EXERCISE OBJECTIVE →
Look through the records below and copy each line that includes the word "theorem".

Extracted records
###

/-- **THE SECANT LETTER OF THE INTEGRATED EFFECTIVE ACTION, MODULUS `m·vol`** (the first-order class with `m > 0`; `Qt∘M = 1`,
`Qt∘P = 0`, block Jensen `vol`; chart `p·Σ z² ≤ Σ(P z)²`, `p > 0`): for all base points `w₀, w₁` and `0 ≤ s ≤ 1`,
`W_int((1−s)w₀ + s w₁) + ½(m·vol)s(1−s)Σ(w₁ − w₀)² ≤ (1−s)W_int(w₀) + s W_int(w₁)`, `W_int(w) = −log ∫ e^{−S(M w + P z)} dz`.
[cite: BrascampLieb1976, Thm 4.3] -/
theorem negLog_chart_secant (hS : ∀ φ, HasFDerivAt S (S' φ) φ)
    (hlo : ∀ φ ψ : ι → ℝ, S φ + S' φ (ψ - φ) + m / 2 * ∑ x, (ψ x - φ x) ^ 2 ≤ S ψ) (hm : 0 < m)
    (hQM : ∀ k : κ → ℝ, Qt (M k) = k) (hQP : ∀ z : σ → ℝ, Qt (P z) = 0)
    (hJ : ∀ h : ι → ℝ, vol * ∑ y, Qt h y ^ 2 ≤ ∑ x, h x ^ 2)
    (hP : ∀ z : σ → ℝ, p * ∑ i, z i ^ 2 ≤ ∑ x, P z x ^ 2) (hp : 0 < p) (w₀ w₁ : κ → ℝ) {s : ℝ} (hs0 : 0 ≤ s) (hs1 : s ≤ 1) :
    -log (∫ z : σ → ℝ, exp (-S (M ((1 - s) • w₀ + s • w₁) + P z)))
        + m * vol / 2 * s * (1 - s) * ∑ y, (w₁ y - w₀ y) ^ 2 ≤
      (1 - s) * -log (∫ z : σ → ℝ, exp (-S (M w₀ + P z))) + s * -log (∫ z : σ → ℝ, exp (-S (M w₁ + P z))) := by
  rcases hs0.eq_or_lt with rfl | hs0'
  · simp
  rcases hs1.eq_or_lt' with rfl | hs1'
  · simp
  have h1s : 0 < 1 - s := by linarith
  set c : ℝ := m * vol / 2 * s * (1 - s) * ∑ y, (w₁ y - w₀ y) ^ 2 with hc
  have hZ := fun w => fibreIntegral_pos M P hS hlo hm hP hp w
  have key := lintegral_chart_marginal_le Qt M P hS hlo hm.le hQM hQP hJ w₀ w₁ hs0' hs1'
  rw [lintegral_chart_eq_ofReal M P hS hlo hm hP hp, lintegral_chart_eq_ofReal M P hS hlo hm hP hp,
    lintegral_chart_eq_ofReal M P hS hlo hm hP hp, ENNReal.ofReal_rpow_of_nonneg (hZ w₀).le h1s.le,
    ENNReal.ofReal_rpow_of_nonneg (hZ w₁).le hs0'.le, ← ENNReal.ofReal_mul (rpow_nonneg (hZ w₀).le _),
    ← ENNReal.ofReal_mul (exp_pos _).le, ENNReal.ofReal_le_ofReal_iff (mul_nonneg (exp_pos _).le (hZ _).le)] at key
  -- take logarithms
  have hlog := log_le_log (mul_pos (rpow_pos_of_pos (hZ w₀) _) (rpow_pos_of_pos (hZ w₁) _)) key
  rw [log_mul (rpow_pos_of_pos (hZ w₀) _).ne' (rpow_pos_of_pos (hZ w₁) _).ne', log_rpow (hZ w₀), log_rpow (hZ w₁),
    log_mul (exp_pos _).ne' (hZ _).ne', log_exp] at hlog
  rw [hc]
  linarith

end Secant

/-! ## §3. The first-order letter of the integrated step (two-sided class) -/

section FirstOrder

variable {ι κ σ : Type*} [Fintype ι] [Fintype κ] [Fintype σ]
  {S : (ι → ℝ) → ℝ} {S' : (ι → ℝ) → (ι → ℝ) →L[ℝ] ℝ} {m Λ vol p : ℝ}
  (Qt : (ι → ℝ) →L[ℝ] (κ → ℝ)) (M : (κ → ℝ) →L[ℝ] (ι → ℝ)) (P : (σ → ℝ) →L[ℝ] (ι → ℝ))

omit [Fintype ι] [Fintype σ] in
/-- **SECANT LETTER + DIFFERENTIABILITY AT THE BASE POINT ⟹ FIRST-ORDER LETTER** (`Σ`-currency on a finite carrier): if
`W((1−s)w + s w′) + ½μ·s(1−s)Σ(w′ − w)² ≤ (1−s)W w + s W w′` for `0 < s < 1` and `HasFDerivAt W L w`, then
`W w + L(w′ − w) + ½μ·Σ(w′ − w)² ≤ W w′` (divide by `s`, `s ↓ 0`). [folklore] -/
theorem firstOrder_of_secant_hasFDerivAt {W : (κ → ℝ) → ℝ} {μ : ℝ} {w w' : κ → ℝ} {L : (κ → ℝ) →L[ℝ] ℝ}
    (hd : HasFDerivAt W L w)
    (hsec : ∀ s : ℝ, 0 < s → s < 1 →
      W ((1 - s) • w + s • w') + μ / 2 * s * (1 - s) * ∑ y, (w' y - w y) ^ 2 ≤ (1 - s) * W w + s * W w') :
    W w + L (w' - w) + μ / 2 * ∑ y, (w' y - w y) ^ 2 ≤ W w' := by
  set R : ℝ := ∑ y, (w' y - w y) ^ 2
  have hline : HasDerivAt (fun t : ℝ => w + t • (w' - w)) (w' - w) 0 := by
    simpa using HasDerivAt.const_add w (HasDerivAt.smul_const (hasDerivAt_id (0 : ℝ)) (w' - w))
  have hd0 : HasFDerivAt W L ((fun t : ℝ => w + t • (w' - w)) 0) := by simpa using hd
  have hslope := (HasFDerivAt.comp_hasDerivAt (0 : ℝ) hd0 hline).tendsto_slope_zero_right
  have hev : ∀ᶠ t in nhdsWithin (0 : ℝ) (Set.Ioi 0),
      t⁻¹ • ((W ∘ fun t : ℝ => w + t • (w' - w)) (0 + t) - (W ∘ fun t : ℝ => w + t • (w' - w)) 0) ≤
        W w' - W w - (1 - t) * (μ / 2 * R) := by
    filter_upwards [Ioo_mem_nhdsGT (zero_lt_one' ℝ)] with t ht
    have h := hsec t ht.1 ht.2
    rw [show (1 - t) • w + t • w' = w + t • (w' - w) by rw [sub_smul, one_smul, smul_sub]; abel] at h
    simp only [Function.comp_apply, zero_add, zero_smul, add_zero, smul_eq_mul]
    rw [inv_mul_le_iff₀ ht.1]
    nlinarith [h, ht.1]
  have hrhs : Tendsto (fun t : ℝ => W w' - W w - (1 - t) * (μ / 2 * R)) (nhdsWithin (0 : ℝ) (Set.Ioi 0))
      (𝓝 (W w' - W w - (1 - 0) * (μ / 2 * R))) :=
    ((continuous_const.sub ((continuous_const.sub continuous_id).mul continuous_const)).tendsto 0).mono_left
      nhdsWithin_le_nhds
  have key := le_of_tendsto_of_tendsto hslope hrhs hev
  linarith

###

YOUR RESPONSE →
theorem negLog_chart_secant (hS : ∀ φ, HasFDerivAt S (S' φ) φ)
theorem firstOrder_of_secant_hasFDerivAt {W : (κ → ℝ) → ℝ} {μ : ℝ} {w w' : κ → ℝ} {L : (κ → ℝ) →L[ℝ] ℝ}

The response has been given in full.